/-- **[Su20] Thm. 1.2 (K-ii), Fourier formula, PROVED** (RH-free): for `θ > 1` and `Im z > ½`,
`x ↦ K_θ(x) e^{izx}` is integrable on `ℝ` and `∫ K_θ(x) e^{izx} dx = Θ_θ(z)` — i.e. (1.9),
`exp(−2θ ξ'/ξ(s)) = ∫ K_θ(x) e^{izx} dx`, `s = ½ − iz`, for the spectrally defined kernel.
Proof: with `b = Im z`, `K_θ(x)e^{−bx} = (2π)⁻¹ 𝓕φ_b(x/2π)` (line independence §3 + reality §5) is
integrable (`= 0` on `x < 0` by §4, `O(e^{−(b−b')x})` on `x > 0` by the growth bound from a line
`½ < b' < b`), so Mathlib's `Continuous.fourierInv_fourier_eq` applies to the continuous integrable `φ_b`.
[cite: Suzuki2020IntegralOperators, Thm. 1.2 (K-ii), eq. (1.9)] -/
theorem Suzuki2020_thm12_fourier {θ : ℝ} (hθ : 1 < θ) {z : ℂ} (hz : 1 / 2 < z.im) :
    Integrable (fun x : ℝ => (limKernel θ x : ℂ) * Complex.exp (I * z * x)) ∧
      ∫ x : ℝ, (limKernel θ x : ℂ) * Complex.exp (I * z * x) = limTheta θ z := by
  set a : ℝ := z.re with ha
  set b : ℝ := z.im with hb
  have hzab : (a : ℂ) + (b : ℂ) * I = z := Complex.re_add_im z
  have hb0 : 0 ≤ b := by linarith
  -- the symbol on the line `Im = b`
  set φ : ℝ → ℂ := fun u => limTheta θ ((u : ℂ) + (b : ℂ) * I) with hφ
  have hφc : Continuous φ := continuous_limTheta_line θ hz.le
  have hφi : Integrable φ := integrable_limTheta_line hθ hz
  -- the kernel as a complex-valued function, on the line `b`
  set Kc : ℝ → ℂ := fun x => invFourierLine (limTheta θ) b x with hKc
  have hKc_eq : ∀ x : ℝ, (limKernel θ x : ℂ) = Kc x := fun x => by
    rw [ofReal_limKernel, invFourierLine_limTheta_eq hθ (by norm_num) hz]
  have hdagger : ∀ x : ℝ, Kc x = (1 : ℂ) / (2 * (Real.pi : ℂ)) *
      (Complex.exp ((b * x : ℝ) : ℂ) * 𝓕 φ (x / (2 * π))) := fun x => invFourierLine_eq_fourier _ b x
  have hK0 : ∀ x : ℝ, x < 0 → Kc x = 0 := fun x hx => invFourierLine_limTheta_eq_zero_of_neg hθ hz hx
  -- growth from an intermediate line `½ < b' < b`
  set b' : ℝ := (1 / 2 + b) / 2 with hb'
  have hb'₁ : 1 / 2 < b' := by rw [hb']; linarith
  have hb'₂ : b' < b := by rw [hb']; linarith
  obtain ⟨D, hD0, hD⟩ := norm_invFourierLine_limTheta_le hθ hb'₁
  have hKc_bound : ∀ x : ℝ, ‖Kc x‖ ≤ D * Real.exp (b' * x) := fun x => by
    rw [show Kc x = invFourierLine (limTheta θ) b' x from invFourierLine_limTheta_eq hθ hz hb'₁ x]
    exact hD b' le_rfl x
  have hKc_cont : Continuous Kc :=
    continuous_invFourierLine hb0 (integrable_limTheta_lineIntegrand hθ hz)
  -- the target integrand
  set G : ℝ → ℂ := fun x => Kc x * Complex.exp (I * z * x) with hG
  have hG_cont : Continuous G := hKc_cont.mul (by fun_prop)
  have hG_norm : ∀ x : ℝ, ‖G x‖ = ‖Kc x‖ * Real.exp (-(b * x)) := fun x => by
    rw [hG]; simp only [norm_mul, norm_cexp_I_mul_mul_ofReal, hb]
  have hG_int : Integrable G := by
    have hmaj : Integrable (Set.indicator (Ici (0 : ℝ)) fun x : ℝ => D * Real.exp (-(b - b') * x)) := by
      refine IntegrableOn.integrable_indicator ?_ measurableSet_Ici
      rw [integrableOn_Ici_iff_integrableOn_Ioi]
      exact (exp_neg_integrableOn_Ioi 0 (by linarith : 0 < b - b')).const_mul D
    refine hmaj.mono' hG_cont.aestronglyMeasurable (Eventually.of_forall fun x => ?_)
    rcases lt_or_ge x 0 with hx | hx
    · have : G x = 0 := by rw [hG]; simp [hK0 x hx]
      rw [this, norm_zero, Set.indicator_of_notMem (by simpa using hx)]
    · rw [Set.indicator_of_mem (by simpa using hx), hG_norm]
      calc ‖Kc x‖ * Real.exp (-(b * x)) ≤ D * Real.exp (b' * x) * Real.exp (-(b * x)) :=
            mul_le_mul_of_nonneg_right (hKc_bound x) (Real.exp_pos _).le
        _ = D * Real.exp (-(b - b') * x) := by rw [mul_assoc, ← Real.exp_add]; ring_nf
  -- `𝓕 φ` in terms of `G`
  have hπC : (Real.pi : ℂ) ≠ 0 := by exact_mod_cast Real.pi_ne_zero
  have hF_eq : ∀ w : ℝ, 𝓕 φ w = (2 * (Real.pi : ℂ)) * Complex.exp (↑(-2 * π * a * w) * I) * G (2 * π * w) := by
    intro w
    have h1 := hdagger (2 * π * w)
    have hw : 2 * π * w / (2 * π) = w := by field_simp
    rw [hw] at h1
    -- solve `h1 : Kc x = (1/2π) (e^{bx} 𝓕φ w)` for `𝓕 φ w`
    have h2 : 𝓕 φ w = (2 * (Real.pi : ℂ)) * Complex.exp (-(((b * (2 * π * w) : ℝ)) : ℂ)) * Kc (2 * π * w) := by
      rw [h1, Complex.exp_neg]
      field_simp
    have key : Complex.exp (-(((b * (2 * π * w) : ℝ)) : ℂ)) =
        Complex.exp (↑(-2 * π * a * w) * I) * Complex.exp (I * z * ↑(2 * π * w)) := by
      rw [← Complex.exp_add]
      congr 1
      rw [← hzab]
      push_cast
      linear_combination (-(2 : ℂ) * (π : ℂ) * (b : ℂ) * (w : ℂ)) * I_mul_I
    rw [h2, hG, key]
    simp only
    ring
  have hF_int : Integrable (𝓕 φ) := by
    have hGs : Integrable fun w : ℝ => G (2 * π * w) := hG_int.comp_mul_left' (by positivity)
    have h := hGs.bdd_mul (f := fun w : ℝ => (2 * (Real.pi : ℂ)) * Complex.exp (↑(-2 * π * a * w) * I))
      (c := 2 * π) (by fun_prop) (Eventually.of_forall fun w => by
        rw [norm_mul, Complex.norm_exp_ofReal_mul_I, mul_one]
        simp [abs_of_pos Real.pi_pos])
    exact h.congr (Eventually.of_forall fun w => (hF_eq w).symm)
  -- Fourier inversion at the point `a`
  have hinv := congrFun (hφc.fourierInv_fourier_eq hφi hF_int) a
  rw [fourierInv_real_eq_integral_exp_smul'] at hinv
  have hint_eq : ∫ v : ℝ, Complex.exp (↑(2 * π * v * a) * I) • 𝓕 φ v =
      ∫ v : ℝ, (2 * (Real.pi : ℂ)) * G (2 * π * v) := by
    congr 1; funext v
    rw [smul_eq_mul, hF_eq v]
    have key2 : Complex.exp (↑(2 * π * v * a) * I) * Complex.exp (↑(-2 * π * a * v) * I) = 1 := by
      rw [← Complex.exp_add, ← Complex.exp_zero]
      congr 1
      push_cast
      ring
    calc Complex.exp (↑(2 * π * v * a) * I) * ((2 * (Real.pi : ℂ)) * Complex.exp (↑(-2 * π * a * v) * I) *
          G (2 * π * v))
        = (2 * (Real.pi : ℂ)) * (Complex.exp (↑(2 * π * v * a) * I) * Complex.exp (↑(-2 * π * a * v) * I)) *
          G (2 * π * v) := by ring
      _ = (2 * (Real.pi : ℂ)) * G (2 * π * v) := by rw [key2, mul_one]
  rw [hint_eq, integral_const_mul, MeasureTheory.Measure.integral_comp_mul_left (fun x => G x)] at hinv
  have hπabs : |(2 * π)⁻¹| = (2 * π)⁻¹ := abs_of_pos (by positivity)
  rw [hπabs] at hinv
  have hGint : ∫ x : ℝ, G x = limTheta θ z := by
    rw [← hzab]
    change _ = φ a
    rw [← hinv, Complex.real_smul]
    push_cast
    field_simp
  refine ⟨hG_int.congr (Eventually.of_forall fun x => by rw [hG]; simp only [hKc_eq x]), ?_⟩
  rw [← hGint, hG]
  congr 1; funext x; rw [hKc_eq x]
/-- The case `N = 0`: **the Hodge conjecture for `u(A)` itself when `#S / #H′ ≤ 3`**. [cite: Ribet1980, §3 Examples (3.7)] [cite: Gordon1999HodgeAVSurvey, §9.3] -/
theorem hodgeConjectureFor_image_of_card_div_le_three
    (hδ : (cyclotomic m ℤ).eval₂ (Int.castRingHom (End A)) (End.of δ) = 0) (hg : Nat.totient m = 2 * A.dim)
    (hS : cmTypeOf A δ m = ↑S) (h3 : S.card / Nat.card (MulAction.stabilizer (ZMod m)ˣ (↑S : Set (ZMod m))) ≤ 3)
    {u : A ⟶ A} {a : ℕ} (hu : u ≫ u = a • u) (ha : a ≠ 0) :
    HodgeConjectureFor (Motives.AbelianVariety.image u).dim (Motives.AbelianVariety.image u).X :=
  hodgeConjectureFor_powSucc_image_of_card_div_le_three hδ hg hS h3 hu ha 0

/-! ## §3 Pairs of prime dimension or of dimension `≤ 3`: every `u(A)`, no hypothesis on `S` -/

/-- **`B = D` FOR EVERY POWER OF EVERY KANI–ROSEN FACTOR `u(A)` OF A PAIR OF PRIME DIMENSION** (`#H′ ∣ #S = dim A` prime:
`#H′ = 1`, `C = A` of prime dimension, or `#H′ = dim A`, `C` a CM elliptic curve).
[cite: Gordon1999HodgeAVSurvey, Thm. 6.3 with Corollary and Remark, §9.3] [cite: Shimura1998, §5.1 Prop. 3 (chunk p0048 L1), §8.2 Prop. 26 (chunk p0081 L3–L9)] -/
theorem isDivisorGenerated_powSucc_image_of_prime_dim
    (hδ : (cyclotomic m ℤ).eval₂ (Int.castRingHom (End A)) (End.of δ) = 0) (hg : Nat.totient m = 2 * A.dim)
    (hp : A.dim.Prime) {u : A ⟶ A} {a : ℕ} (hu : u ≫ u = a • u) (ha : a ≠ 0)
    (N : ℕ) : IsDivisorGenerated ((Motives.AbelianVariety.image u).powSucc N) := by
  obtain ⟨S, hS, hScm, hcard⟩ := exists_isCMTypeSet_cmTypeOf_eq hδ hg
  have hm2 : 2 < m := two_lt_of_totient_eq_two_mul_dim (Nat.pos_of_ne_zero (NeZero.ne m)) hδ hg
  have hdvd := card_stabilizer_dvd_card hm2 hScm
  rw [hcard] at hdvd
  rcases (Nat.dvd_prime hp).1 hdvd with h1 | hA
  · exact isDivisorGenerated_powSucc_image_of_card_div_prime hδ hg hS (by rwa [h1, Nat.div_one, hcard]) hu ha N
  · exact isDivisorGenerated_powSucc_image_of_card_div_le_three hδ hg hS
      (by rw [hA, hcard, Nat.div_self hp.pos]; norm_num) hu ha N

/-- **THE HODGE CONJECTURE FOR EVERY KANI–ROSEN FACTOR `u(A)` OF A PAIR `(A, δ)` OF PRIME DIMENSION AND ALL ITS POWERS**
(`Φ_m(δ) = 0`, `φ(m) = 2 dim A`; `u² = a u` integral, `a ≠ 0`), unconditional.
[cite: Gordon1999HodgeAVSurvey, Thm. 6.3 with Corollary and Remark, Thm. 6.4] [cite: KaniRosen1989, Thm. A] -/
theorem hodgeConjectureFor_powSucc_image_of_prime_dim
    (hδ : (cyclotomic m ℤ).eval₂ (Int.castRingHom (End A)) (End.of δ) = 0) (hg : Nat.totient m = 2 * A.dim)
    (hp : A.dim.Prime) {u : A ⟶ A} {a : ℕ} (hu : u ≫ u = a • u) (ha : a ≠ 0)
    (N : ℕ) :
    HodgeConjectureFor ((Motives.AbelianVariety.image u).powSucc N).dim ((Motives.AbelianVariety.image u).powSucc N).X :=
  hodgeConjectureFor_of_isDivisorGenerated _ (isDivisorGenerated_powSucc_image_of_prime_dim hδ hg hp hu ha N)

What is required: Find the string "positivity" in the material above, and report every line where it occurs.

Solution for this exercise:
    have hGs : Integrable fun w : ℝ => G (2 * π * w) := hG_int.comp_mul_left' (by positivity)
  have hπabs : |(2 * π)⁻¹| = (2 * π)⁻¹ := abs_of_pos (by positivity)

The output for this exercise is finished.